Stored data
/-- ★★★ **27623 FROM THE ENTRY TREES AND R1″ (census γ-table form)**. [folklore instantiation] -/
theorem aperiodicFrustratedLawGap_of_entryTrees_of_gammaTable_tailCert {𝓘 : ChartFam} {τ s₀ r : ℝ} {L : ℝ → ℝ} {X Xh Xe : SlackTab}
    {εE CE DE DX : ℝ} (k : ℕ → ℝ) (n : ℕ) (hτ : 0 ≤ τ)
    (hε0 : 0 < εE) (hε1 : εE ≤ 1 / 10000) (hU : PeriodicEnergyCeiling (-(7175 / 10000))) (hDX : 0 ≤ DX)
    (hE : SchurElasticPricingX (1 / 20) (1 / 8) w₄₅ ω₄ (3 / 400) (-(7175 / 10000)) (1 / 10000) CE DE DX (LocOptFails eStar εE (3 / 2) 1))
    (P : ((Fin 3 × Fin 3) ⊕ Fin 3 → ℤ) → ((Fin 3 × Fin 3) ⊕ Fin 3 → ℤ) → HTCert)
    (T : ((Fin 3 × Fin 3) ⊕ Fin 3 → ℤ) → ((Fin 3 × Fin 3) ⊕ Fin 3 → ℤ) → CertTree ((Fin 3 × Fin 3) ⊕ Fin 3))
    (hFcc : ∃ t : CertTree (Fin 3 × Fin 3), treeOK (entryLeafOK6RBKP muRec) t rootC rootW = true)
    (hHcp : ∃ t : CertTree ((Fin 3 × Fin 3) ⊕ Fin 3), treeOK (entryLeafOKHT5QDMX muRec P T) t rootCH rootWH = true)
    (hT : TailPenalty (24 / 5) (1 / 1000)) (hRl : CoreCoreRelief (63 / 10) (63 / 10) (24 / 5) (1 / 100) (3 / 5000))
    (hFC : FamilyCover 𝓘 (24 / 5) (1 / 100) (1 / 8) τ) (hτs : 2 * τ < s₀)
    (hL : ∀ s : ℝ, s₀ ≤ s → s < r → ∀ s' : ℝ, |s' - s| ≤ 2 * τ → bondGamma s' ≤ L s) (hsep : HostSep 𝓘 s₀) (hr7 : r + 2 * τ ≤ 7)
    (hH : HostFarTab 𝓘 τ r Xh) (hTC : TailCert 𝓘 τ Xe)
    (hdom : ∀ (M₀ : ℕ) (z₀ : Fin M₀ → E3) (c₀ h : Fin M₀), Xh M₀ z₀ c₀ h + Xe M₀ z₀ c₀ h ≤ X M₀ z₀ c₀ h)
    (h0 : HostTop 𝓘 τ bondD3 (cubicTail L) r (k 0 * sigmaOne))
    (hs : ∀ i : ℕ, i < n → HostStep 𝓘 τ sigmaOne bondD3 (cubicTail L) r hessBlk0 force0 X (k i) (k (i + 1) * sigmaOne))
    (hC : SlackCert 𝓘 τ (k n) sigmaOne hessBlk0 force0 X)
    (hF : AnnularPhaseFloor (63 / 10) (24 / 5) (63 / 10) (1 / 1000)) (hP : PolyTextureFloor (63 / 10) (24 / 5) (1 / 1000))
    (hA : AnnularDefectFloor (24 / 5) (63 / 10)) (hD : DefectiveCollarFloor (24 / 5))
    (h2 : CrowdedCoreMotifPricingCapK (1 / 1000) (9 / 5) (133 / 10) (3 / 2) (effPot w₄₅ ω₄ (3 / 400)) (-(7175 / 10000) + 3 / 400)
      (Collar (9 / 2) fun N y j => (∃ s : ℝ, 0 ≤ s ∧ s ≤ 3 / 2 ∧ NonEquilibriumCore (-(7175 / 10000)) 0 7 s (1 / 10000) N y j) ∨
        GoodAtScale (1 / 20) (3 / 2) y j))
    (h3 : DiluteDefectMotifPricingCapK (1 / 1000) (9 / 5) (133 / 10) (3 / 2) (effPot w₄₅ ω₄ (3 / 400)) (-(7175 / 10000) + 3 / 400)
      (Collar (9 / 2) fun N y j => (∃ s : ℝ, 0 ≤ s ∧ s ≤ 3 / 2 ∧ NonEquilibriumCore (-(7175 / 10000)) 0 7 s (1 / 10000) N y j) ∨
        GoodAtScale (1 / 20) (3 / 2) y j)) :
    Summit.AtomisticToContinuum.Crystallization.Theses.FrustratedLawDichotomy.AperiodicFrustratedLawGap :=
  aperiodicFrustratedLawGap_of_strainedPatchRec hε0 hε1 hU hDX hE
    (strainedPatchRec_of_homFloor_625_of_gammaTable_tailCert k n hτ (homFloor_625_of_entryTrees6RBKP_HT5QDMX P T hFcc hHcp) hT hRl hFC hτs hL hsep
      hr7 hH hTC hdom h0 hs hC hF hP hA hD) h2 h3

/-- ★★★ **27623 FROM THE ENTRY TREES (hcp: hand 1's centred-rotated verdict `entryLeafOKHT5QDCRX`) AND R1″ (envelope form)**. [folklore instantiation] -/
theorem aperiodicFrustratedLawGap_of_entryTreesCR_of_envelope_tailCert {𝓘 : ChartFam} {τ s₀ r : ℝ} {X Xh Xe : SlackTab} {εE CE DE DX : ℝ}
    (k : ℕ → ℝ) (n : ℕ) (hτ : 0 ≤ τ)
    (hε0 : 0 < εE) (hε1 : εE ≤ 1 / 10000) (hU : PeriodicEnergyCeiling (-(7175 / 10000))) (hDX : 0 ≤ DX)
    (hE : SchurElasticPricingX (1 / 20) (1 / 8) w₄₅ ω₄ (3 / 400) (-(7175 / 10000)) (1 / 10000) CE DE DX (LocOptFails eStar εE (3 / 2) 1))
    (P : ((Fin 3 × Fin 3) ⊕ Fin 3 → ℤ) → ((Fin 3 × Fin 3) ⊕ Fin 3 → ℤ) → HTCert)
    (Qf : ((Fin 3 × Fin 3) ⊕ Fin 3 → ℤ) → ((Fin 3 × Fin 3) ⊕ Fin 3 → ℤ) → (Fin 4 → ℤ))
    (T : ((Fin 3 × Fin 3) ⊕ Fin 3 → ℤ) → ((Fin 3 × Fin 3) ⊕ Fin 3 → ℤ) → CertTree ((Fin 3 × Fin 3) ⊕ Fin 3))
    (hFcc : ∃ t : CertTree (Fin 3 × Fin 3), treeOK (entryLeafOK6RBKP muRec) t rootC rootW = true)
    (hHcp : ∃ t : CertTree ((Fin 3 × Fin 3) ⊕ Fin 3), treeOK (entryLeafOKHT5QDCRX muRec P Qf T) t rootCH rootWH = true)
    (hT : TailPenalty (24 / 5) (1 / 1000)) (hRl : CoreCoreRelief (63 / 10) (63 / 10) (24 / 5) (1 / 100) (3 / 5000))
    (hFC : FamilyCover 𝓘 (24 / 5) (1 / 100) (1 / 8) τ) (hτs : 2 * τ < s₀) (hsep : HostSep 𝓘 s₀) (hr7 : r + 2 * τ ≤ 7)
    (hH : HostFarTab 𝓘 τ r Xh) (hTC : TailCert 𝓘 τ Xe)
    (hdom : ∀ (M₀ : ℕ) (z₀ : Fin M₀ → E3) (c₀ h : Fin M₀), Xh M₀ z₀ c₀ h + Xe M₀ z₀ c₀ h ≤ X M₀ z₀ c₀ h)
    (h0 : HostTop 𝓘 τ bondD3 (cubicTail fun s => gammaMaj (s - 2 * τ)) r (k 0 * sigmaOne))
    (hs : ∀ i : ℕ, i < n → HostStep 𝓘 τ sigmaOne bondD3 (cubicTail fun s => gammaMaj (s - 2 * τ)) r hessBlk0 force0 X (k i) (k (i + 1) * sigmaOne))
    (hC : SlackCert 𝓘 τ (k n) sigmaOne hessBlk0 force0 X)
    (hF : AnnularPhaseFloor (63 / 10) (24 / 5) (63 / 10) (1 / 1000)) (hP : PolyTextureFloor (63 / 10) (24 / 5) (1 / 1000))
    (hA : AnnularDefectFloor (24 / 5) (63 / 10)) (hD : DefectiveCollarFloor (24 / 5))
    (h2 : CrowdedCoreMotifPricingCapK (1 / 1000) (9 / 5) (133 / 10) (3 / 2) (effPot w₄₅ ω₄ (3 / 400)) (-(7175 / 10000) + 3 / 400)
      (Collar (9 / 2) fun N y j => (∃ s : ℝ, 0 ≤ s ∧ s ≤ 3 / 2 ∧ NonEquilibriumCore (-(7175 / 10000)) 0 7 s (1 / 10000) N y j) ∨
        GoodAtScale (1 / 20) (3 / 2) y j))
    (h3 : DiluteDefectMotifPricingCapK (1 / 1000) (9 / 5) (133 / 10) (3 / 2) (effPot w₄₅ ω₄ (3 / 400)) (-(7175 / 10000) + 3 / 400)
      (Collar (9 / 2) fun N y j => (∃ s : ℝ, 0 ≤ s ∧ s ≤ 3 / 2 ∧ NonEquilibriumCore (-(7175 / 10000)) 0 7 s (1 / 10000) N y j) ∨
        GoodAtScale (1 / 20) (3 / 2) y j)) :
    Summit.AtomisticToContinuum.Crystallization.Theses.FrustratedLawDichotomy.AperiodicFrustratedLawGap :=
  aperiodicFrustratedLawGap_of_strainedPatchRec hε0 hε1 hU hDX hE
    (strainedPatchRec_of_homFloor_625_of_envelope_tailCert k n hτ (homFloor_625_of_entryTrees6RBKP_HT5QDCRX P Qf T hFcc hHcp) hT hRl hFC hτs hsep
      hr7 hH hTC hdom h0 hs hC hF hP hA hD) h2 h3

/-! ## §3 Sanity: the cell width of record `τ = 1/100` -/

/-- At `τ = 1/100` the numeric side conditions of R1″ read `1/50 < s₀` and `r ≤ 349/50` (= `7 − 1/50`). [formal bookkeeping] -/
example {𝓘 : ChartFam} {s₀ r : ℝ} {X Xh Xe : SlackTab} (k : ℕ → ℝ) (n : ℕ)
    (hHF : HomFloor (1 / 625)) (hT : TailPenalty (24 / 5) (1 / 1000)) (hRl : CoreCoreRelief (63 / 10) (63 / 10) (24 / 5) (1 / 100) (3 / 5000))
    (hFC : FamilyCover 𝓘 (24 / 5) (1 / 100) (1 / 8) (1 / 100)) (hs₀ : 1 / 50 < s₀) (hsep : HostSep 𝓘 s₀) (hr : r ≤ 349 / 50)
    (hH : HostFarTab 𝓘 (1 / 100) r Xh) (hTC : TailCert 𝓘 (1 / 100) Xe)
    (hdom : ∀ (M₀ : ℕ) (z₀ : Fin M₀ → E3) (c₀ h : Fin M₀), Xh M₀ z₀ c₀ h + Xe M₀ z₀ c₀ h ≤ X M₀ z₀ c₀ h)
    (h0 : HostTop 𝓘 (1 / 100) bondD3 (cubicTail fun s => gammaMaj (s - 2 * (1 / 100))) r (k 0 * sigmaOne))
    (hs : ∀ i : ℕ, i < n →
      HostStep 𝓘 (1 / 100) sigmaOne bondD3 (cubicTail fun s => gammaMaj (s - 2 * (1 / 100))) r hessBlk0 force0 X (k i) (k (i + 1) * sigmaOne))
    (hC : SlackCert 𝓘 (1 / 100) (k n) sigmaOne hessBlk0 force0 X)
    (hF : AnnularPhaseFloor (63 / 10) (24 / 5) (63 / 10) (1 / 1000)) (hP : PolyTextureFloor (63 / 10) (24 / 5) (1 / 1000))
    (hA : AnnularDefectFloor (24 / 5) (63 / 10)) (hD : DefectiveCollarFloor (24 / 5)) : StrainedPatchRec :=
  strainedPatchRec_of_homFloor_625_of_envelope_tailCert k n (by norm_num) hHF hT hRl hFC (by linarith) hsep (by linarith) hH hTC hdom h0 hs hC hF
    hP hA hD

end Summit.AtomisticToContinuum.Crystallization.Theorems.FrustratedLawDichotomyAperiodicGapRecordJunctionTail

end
...
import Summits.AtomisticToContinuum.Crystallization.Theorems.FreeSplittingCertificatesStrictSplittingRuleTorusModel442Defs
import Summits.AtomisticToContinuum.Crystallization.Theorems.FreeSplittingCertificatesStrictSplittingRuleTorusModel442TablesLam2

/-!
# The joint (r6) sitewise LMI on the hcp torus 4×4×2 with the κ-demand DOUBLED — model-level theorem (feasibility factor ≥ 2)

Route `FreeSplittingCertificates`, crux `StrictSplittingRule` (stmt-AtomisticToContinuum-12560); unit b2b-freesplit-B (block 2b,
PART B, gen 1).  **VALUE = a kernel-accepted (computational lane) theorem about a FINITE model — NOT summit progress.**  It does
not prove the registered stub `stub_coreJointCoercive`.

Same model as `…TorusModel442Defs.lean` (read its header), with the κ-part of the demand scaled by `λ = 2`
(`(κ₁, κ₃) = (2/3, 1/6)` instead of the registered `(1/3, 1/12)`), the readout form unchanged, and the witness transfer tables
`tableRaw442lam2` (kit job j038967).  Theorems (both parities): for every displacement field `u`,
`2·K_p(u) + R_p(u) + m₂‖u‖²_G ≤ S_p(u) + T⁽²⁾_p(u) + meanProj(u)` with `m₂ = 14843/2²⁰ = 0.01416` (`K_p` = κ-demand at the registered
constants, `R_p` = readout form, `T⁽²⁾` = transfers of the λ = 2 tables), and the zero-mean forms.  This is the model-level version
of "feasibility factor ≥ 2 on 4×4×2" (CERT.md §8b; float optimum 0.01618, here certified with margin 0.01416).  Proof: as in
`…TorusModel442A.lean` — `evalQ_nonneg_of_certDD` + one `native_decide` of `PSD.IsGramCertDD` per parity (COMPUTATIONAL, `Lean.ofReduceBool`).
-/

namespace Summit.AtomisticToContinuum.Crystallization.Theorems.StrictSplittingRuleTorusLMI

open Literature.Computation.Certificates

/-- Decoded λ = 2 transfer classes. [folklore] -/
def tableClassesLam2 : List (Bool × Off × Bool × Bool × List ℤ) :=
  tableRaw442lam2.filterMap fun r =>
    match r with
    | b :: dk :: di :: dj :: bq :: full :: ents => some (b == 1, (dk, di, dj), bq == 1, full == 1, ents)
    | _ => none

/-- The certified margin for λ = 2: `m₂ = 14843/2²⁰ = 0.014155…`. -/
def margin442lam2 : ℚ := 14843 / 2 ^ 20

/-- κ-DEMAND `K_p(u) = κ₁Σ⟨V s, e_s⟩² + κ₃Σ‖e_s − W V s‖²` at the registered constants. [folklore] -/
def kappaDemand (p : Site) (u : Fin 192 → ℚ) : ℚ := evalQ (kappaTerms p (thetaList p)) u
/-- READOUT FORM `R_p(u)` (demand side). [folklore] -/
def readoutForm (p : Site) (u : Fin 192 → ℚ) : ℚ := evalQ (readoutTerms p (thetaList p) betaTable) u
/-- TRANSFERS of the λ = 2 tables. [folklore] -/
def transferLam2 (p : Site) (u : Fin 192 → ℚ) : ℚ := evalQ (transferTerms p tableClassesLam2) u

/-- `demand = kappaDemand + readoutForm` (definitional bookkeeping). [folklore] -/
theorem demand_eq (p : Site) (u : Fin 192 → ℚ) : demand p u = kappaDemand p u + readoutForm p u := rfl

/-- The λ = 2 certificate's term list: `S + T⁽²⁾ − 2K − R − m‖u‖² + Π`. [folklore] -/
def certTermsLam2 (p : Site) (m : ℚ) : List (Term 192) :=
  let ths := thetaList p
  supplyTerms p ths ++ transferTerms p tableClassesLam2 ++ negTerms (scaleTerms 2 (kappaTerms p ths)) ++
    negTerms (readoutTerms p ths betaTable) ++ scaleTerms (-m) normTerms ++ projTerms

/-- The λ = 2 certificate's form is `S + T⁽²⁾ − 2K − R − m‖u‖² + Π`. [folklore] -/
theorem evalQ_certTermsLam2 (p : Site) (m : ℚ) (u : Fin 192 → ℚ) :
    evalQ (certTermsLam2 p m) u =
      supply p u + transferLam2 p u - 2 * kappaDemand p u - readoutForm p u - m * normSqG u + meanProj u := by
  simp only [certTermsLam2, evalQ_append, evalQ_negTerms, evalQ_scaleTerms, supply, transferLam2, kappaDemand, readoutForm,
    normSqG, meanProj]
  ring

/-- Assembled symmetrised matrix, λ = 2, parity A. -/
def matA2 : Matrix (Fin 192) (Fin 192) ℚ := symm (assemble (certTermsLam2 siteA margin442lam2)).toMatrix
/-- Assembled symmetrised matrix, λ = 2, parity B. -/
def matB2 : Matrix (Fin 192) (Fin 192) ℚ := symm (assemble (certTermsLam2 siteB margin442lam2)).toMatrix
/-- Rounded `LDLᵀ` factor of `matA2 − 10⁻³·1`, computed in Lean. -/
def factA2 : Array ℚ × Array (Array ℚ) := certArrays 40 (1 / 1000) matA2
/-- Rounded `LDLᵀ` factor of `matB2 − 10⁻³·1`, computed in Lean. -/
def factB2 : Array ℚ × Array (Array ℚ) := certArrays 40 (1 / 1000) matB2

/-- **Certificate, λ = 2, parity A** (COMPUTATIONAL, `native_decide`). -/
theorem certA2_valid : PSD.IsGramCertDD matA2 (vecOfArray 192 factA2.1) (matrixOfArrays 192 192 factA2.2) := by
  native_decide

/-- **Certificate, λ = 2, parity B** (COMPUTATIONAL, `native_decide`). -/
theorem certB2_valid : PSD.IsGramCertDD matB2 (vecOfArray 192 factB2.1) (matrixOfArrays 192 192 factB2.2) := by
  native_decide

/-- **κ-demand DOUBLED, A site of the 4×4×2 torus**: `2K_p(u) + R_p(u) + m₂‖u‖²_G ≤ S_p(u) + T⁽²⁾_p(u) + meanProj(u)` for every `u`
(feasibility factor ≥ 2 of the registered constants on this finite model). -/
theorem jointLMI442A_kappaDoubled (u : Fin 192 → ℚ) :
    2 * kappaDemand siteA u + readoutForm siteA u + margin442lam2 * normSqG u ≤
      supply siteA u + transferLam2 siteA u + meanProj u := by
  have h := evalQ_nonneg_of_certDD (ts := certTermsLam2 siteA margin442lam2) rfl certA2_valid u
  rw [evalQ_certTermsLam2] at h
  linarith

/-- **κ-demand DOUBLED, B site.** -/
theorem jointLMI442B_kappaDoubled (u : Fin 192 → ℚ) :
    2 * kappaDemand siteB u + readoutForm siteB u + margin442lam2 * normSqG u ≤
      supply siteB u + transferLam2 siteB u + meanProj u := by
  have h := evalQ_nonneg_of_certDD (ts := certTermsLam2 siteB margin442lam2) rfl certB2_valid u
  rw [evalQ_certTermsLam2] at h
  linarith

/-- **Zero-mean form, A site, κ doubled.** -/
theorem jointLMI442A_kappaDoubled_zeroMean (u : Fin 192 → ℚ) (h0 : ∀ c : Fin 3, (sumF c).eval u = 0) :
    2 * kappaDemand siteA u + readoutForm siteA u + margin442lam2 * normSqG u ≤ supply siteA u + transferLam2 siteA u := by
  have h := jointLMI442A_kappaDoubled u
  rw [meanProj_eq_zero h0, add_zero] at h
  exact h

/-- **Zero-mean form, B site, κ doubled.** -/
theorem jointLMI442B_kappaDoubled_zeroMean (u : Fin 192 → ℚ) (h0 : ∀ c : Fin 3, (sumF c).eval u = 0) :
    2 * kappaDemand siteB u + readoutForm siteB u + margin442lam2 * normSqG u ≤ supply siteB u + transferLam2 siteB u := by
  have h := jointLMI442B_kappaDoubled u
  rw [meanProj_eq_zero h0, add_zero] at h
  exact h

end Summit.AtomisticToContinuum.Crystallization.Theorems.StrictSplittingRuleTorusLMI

- _What you should do_:
Total lines with "every" in the records above: report that figure alone.

- _Exercise response_:
2